import Mathlib.NumberTheory.Chebyshev
import Literature.NumberTheory.LFunctions.ThetaChainCheck
import Literature.NumberTheory.LFunctions.ChainTableFacts
import HarnessLib

/-!
# Schoenfeld's `θ`-bound on a finite range by kernel computation: soundness of the checker
# (plan N2 of provefact `Literature.NumberTheory.LFunctions.robin_iff`)

Topic: `Literature/NumberTheory/LFunctions`. The semantic soundness of the `θ`-chain checker
`ThetaChainCheck.lean` over the complete prime table `ChainTable.table` (`ChainTableFacts.tableOK`):
if a chunk of the run succeeds, `runD fuel s = some s'`, the **invariant** `Inv s` is transported
to `s'` (`runD_sound`); the initial state satisfies it (`initS_inv`); and a final state at a prime
`P > 599` yields Schoenfeld's inequality `|θ(x) − x| ≤ √x log² x/(8π)` for all real `599 ≤ x ≤ P`
(`abs_theta_sub_le_of_inv`). The kernel facts (the chunks of the run) and the assembly are
`ThetaChainRun*.lean` and `ThetaSmallRange.lean`.

## The argument

* `Inv s` (for a state at the prime `p = s.p`): `p` is a table entry and prime; the enclosures
  `Llo ≤ 2⁸⁰ log p ≤ Lhi`, `Tlo ≤ 2⁸⁰ θ(p) ≤ Thi`; the one-sided bounds at `p` itself,
  `θ(p) − p ≤ B(p)` (if `p ≥ 599`) and `p − θ(p) ≤ B(p)` (if `p > 599`); and the target inequality
  `|θ(x) − x| ≤ B(x)` for all real `599 ≤ x < p`, where `B(x) = √x log² x/(8π)` (`bnd`).
* One step `p → p'` (`step_inv`): `p'` is the table successor of `p` (`ChainCheck.head_after`), odd,
  and prime by `primeChk_sound` (`p' ≤ 4599989 < 2153²`); by completeness of the table there is no
  prime strictly between `p` and `p'`, so `θ` is constant `= θ(p)` on `[p, p')` and
  `θ(p') = θ(p) + log p'` (`theta_eq_of_noPrime`, `theta_succ_prime`); `logNext_sound` and these give
  the new enclosures. If `p ≥ 599`, the right-end check gives `p' − θ(p) ≤ B(p)` (`chkB_sound`), and
  with `θ(p) − p ≤ B(p)` and the monotonicity of `B` on `[1, ∞)` (`bnd_mono`) the inequality on
  `[p, p')` (`abs_theta_sub_le_Ico`); if `p < 599 ≤ x < p'` cannot occur (`599` is prime, so
  `p' ≤ 599`). The check at `p'` gives `θ(p') − p' ≤ B(p')`, and `p' − θ(p') ≤ p' − θ(p) ≤ B(p) ≤ B(p')`.
* `run_sound`/`runD_sound` iterate along `ChainCheck.after p table` (`ChainCheck.tail_after`);
  `initS_inv`: `θ(2) = log 2`; `abs_theta_sub_le_of_inv`: at the final prime `P > 599` both one-sided
  bounds hold, and below `P` the invariant applies.

## References

* L. Schoenfeld, *Sharper bounds for the Chebyshev functions θ(x) and ψ(x). II*, Math. Comp. 30
  (1976), 337–360, Thm. 10 (6.3) (the inequality certified) and p. 339 (its range below `e¹⁶`,
  there settled by tables). [Schoenfeld1976]
-/

noncomputable section

namespace Literature.NumberTheory.LFunctions.ThetaChain

open ChainCheck ChainTable Real Finset
open scoped Chebyshev

/-! ### Schoenfeld's bound `B(x) = √x log² x/(8π)` -/

/-- Schoenfeld's bound `B(x) = √x · log² x/(8π)` (the right-hand side of (6.3)).
[cite: Schoenfeld1976, Thm. 10 (6.3)] -/
def bnd (x : ℝ) : ℝ := Real.sqrt x * Real.log x ^ 2 / (8 * Real.pi)

/-- `B` is non-decreasing on `[1, ∞)`. [folklore] -/
theorem bnd_mono {x y : ℝ} (hx : 1 ≤ x) (hxy : x ≤ y) : bnd x ≤ bnd y := by
  unfold bnd
  have hπ := Real.pi_pos
  have hlx : 0 ≤ Real.log x := Real.log_nonneg hx
  have hlxy : Real.log x ≤ Real.log y := Real.log_le_log (by linarith) hxy
  apply div_le_div_of_nonneg_right _ (by positivity)
  exact mul_le_mul (Real.sqrt_le_sqrt hxy) (pow_le_pow_left₀ hlx hlxy 2) (by positivity)
    (Real.sqrt_nonneg _)

/-! ### `θ` along the integers -/

/-- `θ(n+1) = θ(n) + log(n+1)` if `n+1` is prime, `= θ(n)` otherwise. [folklore] -/
theorem theta_natSucc (n : ℕ) :
    θ ((n + 1 : ℕ) : ℝ) = θ (n : ℝ) + if (n + 1).Prime then Real.log ((n + 1 : ℕ) : ℝ) else 0 := by
  simp only [Chebyshev.theta, Nat.floor_natCast, Finset.sum_filter]
  rw [Finset.sum_Ioc_succ_top (Nat.zero_le n)]

/-- If there is no prime in `(p, n]` then `θ(n) = θ(p)`. [folklore] -/
theorem theta_eq_of_noPrime {p : ℕ} : ∀ {n : ℕ}, p ≤ n → (∀ q : ℕ, p < q → q ≤ n → ¬ q.Prime) →
    θ (n : ℝ) = θ (p : ℝ)
  | 0, h, _ => by
      have : p = 0 := by omega
      subst this; rfl
  | n + 1, h, hq => by
      rcases Nat.eq_or_lt_of_le h with rfl | hlt
      · rfl
      · rw [theta_natSucc, if_neg (hq (n + 1) (by omega) le_rfl), add_zero]
        exact theta_eq_of_noPrime (by omega) fun q h1 h2 => hq q h1 (by omega)

/-- If `p'` is prime and there is no prime in `(p, p')` then `θ(p') = θ(p) + log p'`. [folklore] -/
theorem theta_succ_prime {p p' : ℕ} (hp' : p'.Prime) (hlt : p < p')
    (hq : ∀ q : ℕ, p < q → q < p' → ¬ q.Prime) :
    θ (p' : ℝ) = θ (p : ℝ) + Real.log p' := by
  obtain ⟨m, rfl⟩ : ∃ m, p' = m + 1 := ⟨p' - 1, by have := hp'.one_lt; omega⟩
  rw [theta_natSucc, if_pos hp', theta_eq_of_noPrime (by omega) fun q h1 h2 => hq q h1 (by omega)]

/-- `θ` is constant on `[p, p')` when there is no prime in `(p, p')`: for real `p ≤ x < p'`,
`θ(x) = θ(p)`. [folklore] -/
theorem theta_real_eq {p p' : ℕ} (hq : ∀ q : ℕ, p < q → q < p' → ¬ q.Prime) {x : ℝ}
    (hpx : (p : ℝ) ≤ x) (hxp : x < p') : θ x = θ (p : ℝ) := by
  have hx0 : 0 ≤ x := le_trans (Nat.cast_nonneg p) hpx
  rw [Chebyshev.theta_eq_theta_coe_floor x]
  have h1 : p ≤ ⌊x⌋₊ := Nat.le_floor hpx
  have h2 : ⌊x⌋₊ < p' := (Nat.floor_lt hx0).2 hxp
  exact theta_eq_of_noPrime h1 fun q hq1 hq2 => hq q hq1 (by omega)

/-! ### The inequality on one interval `[p, p')` -/

/-- From `θ ≡ θ(p)` on `[p, p')`, `θ(p) − p ≤ B(p)`, `p' − θ(p) ≤ B(p)` and `p ≥ 1`:
`|θ(x) − x| ≤ B(x)` for `p ≤ x < p'`. [cite: Schoenfeld1976, Thm. 10 (6.3)] -/
theorem abs_theta_sub_le_Ico {p p' : ℕ} (hp1 : 1 ≤ p)
    (hq : ∀ q : ℕ, p < q → q < p' → ¬ q.Prime)
    (hleft : θ (p : ℝ) - p ≤ bnd p) (hright : (p' : ℝ) - θ (p : ℝ) ≤ bnd p) {x : ℝ}
    (hpx : (p : ℝ) ≤ x) (hxp : x < p') : |θ x - x| ≤ bnd x := by
  have hp1R : (1 : ℝ) ≤ p := by exact_mod_cast hp1
  have hB : bnd p ≤ bnd x := bnd_mono hp1R hpx
  rw [theta_real_eq hq hpx hxp, abs_sub_le_iff]
  constructor <;> linarith

/-! ### The invariant -/

/-- **The invariant** of a state of the `θ`-chain (relative to the table `ChainTable.table`).
[folklore] -/
structure Inv (s : TS) : Prop where
  /-- the prime reached is a table entry -/
  mem : s.p ∈ table
  /-- and is prime -/
  prime : s.p.Prime
  /-- `Llo ≤ 2⁸⁰ log p` -/
  Llo_le : (s.Llo : ℝ) ≤ 2 ^ 80 * Real.log s.p
  /-- `2⁸⁰ log p ≤ Lhi` -/
  le_Lhi : 2 ^ 80 * Real.log s.p ≤ s.Lhi
  /-- `Tlo ≤ 2⁸⁰ θ(p)` -/
  Tlo_le : (s.Tlo : ℝ) ≤ 2 ^ 80 * θ (s.p : ℝ)
  /-- `2⁸⁰ θ(p) ≤ Thi` -/
  le_Thi : 2 ^ 80 * θ (s.p : ℝ) ≤ s.Thi
  /-- the bound above at `p`: `θ(p) − p ≤ B(p)` once `p ≥ 599` -/
  left : 599 ≤ s.p → θ (s.p : ℝ) - s.p ≤ bnd s.p
  /-- the bound below at `p`: `p − θ(p) ≤ B(p)` once `p > 599` -/
  right : 599 < s.p → (s.p : ℝ) - θ (s.p : ℝ) ≤ bnd s.p
  /-- Schoenfeld's inequality below `p` -/
  sch : ∀ x : ℝ, 599 ≤ x → x < s.p → |θ x - x| ≤ bnd x

/-! ### One step -/

/-- `599` is prime. [folklore] -/
theorem prime_599 : Nat.Prime 599 := by norm_num

/-- Truncated subtraction dominates real subtraction. [folklore] -/
theorem real_sub_le_natSub (a b : ℕ) : (a : ℝ) - b ≤ ((a - b : ℕ) : ℝ) := by
  rcases le_total b a with h | h
  · rw [Nat.cast_sub h]
  · rw [Nat.sub_eq_zero_of_le h]
    push_cast
    have : (a : ℝ) ≤ b := by exact_mod_cast h
    linarith

/-- A guard `bif !c then none else X` that returns `some` passed its test. [folklore] -/
theorem bif_not_none {α : Type} {c : Bool} {X : Option α} {a : α}
    (h : (bif !c then none else X) = some a) : c = true ∧ X = some a := by
  cases c <;> simp_all

/-- **Soundness of one step.** If `Inv s` holds, `p'` is the table successor of `s.p`, and
`step s p' = some s'`, then `Inv s'` and `s'.p = p'`. [cite: Schoenfeld1976, Thm. 10 (6.3)] -/
theorem step_inv {s s' : TS} (hI : Inv s) {p' : ℕ} {rest : List ℕ}
    (hafter : after s.p table = p' :: rest) (h : step s p' = some s') : Inv s' ∧ s'.p = p' := by
  have hT := tableOK
  obtain ⟨p, Llo, Lhi, Tlo, Thi⟩ := s
  simp only at hafter hI
  obtain ⟨hmem, hprime, hLlo, hLhi, hTlo, hThi, hleft, hright, hsch⟩ := hI
  simp only at hmem hprime hLlo hLhi hTlo hThi hleft hright hsch
  -- the successor `p'`
  obtain ⟨hp'T, hpp', hmin⟩ := head_after hT.sorted hafter
  have hp'le : p' ≤ 4599989 := hT.bounded p' hp'T
  have hnoprime : ∀ q : ℕ, p < q → q < p' → ¬ q.Prime := fun q h1 h2 hq =>
    absurd (hmin q (hT.complete q hq (by omega)) h1) (not_le.2 h2)
  have hp1 : 1 ≤ p := hprime.one_lt.le
  have hp0 : 0 < p := hprime.pos
  -- unfold the step
  simp only [step, Nat.mul_eq, Nat.sub_eq, Nat.add_eq] at h
  obtain ⟨hg1, h⟩ := bif_not_none h
  simp only [Bool.and_eq_true] at hg1
  obtain ⟨⟨-, hodd⟩, hchk⟩ := hg1
  have hodd' : Odd p' := Nat.odd_iff.2 (Nat.eq_of_beq_eq_true hodd)
  have hp'prime : p'.Prime := primeChk_sound hchk hodd' (by omega)
  obtain ⟨hg2, h⟩ := bif_not_none h
  rcases hln : logNext p Llo Lhi p' with _ | ⟨Llo', Lhi'⟩
  · rw [hln] at h; simp at h
  · rw [hln] at h
    simp only at h
    obtain ⟨hg3, h⟩ := bif_not_none h
    simp only [Option.some.injEq] at h
    subst h
    -- the new enclosures
    obtain ⟨hLlo', hLhi'⟩ := logNext_sound hln hp0 hpp'.le hLlo hLhi
    have hθ' : θ (p' : ℝ) = θ (p : ℝ) + Real.log p' := theta_succ_prime hp'prime hpp' hnoprime
    have hθmono : θ (p : ℝ) ≤ θ (p' : ℝ) := Chebyshev.theta_mono (by exact_mod_cast hpp'.le)
    have hp1' : (1 : ℝ) ≤ p := by exact_mod_cast hp1
    have hpp'R : (p : ℝ) ≤ p' := by exact_mod_cast hpp'.le
    -- the right-end check (when `p ≥ 599`)
    have hrightEnd : 599 ≤ p → (p' : ℝ) - θ (p : ℝ) ≤ bnd p := by
      intro h599
      simp only [Bool.or_eq_true, Nat.blt_eq] at hg2
      rcases hg2 with hlt | hc
      · omega
      · have hD := chkB_sound hc hp1 hLlo
        have h1 : (SC : ℝ) * p' - Tlo ≤ ((SC * p' - Tlo : ℕ) : ℝ) := by
          have := real_sub_le_natSub (SC * p') Tlo
          push_cast at this ⊢
          exact this
        rw [SC_real] at h1
        have h2 : 2 ^ 80 * ((p' : ℝ) - θ (p : ℝ)) ≤ 2 ^ 80 * bnd p := by
          unfold bnd; nlinarith
        exact le_of_mul_le_mul_left h2 (by positivity)
    -- the check at `p'` (when `p' ≥ 599`)
    have hleftNew : 599 ≤ p' → θ (p' : ℝ) - p' ≤ bnd p' := by
      intro h599
      simp only [Bool.or_eq_true, Nat.blt_eq] at hg3
      rcases hg3 with hlt | hc
      · omega
      · have hD := chkB_sound hc (hp1.trans hpp'.le) hLlo'
        have h1 : ((Thi : ℝ) + Lhi') - SC * p' ≤ ((Thi + Lhi' - SC * p' : ℕ) : ℝ) := by
          have := real_sub_le_natSub (Thi + Lhi') (SC * p')
          push_cast at this ⊢
          exact this
        rw [SC_real] at h1
        have h2 : 2 ^ 80 * (θ (p' : ℝ) - p') ≤ 2 ^ 80 * bnd p' := by
          unfold bnd; rw [hθ']; nlinarith
        exact le_of_mul_le_mul_left h2 (by positivity)
    -- if `p < 599` then `p' ≤ 599`
    have h599 : p < 599 → p' ≤ 599 := fun hlt =>
      hmin 599 (hT.complete 599 prime_599 (by norm_num)) hlt
    refine ⟨⟨hp'T, hp'prime, hLlo', hLhi', ?_, ?_, hleftNew, ?_, ?_⟩, rfl⟩
    · simp only; rw [hθ']; push_cast; linarith
    · simp only; rw [hθ']; push_cast; linarith
    · -- right at `p'`
      intro h599'
      simp only at h599' ⊢
      have hp599 : 599 ≤ p := by
        by_contra hh
        push Not at hh
        have := h599 hh
        omega
      have h1 := hrightEnd hp599
      have h2 : bnd p ≤ bnd p' := bnd_mono hp1' hpp'R
      linarith
    · -- Schoenfeld below `p'`
      intro x hx hxp'
      simp only at hxp'
      by_cases hxp : x < p
      · exact hsch x hx hxp
      · push Not at hxp
        have hp599 : 599 ≤ p := by
          by_contra hh
          push Not at hh
          have := h599 hh
          have : (p' : ℝ) ≤ 599 := by exact_mod_cast this
          linarith
        exact abs_theta_sub_le_Ico hp1 hnoprime (hleft hp599) (hrightEnd hp599) hxp hxp'

/-! ### The run -/

/-- **Soundness of a run** along the table cursor. [folklore] -/
theorem run_sound : ∀ (fuel : ℕ) {s s' : TS}, Inv s → run fuel s (after s.p table) = some s' →
    Inv s'
  | 0, s, s', hI, h => by
      simp only [run, Option.some.injEq] at h
      exact h ▸ hI
  | fuel + 1, s, s', hI, h => by
      rcases hseg : after s.p table with _ | ⟨p', rest⟩
      · rw [hseg] at h
        simp only [run, Option.some.injEq] at h
        exact h ▸ hI
      · rw [hseg] at h
        simp only [run] at h
        rcases hst : step s p' with _ | s₁
        · rw [hst] at h; simp at h
        · rw [hst] at h
          simp only at h
          obtain ⟨hI₁, hp₁⟩ := step_inv hI hseg hst
          have hrest : rest = after s₁.p table := by
            rw [hp₁]; exact tail_after tableOK.sorted hseg
          rw [hrest] at h
          exact run_sound fuel hI₁ h

/-- **Soundness of a chunk**: `runD` preserves the invariant. [folklore] -/
theorem runD_sound {fuel : ℕ} {s s' : TS} (hI : Inv s) (h : runD fuel s = some s') : Inv s' :=
  run_sound fuel hI h

/-! ### The initial state and the conclusion -/

/-- `θ(2) = log 2`. [folklore] -/
theorem theta_two : θ (2 : ℝ) = Real.log 2 := by
  have h : θ ((2 : ℕ) : ℝ) = ∑ p ∈ Nat.primesLE 2, Real.log p :=
    Chebyshev.theta_eq_sum_primesLE_log 2
  have hset : Nat.primesLE 2 = {2} := by decide
  rw [hset, Finset.sum_singleton] at h
  exact_mod_cast h

/-- **The initial state satisfies the invariant.** [folklore] -/
theorem initS_inv : Inv initS := by
  refine ⟨tableOK.two_mem, Nat.prime_two, ?_, ?_, ?_, ?_, ?_, ?_, ?_⟩
  · simpa [initS] using L2LON_le
  · simpa [initS] using le_L2HIN
  · simp only [initS]; push_cast; rw [theta_two]; exact L2LON_le
  · simp only [initS]; push_cast; rw [theta_two]; exact le_L2HIN
  · simp [initS]
  · simp [initS]
  · intro x hx hx2
    simp only [initS] at hx2
    push_cast at hx2
    linarith

/-- **Schoenfeld's inequality from a finished run**: if the invariant holds at a state whose prime
`P` exceeds `599`, then `|θ(x) − x| ≤ √x log² x/(8π)` for every real `599 ≤ x ≤ P`.
[cite: Schoenfeld1976, Thm. 10 (6.3)] -/
theorem abs_theta_sub_le_of_inv {s : TS} (hI : Inv s) (hP : 599 < s.p) {x : ℝ} (hx : 599 ≤ x)
    (hxP : x ≤ s.p) : |θ x - x| ≤ Real.sqrt x * Real.log x ^ 2 / (8 * Real.pi) := by
  rcases lt_or_eq_of_le hxP with hlt | heq
  · exact hI.sch x hx hlt
  · rw [heq, abs_sub_le_iff]
    exact ⟨by have := hI.left hP.le; unfold bnd at this; linarith,
      by have := hI.right hP; unfold bnd at this; linarith⟩

end Literature.NumberTheory.LFunctions.ThetaChain

end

════════════════

=== Your instructions ===
Look above for the line that contains "have hleftNew : 599". Starting there, transcribe every line exactly until you have copied the line that contains "cursor. [folklore] -/".

=== Output for this task ===
    have hleftNew : 599 ≤ p' → θ (p' : ℝ) - p' ≤ bnd p' := by
      intro h599
      simp only [Bool.or_eq_true, Nat.blt_eq] at hg3
      rcases hg3 with hlt | hc
      · omega
      · have hD := chkB_sound hc (hp1.trans hpp'.le) hLlo'
        have h1 : ((Thi : ℝ) + Lhi') - SC * p' ≤ ((Thi + Lhi' - SC * p' : ℕ) : ℝ) := by
          have := real_sub_le_natSub (Thi + Lhi') (SC * p')
          push_cast at this ⊢
          exact this
        rw [SC_real] at h1
        have h2 : 2 ^ 80 * (θ (p' : ℝ) - p') ≤ 2 ^ 80 * bnd p' := by
          unfold bnd; rw [hθ']; nlinarith
        exact le_of_mul_le_mul_left h2 (by positivity)
    -- if `p < 599` then `p' ≤ 599`
    have h599 : p < 599 → p' ≤ 599 := fun hlt =>
      hmin 599 (hT.complete 599 prime_599 (by norm_num)) hlt
    refine ⟨⟨hp'T, hp'prime, hLlo', hLhi', ?_, ?_, hleftNew, ?_, ?_⟩, rfl⟩
    · simp only; rw [hθ']; push_cast; linarith
    · simp only; rw [hθ']; push_cast; linarith
    · -- right at `p'`
      intro h599'
      simp only at h599' ⊢
      have hp599 : 599 ≤ p := by
        by_contra hh
        push Not at hh
        have := h599 hh
        omega
      have h1 := hrightEnd hp599
      have h2 : bnd p ≤ bnd p' := bnd_mono hp1' hpp'R
      linarith
    · -- Schoenfeld below `p'`
      intro x hx hxp'
      simp only at hxp'
      by_cases hxp : x < p
      · exact hsch x hx hxp
      · push Not at hxp
        have hp599 : 599 ≤ p := by
          by_contra hh
          push Not at hh
          have := h599 hh
          have : (p' : ℝ) ≤ 599 := by exact_mod_cast this
          linarith
        exact abs_theta_sub_le_Ico hp1 hnoprime (hleft hp599) (hrightEnd hp599) hxp hxp'

/-! ### The run -/

/-- **Soundness of a run** along the table cursor. [folklore] -/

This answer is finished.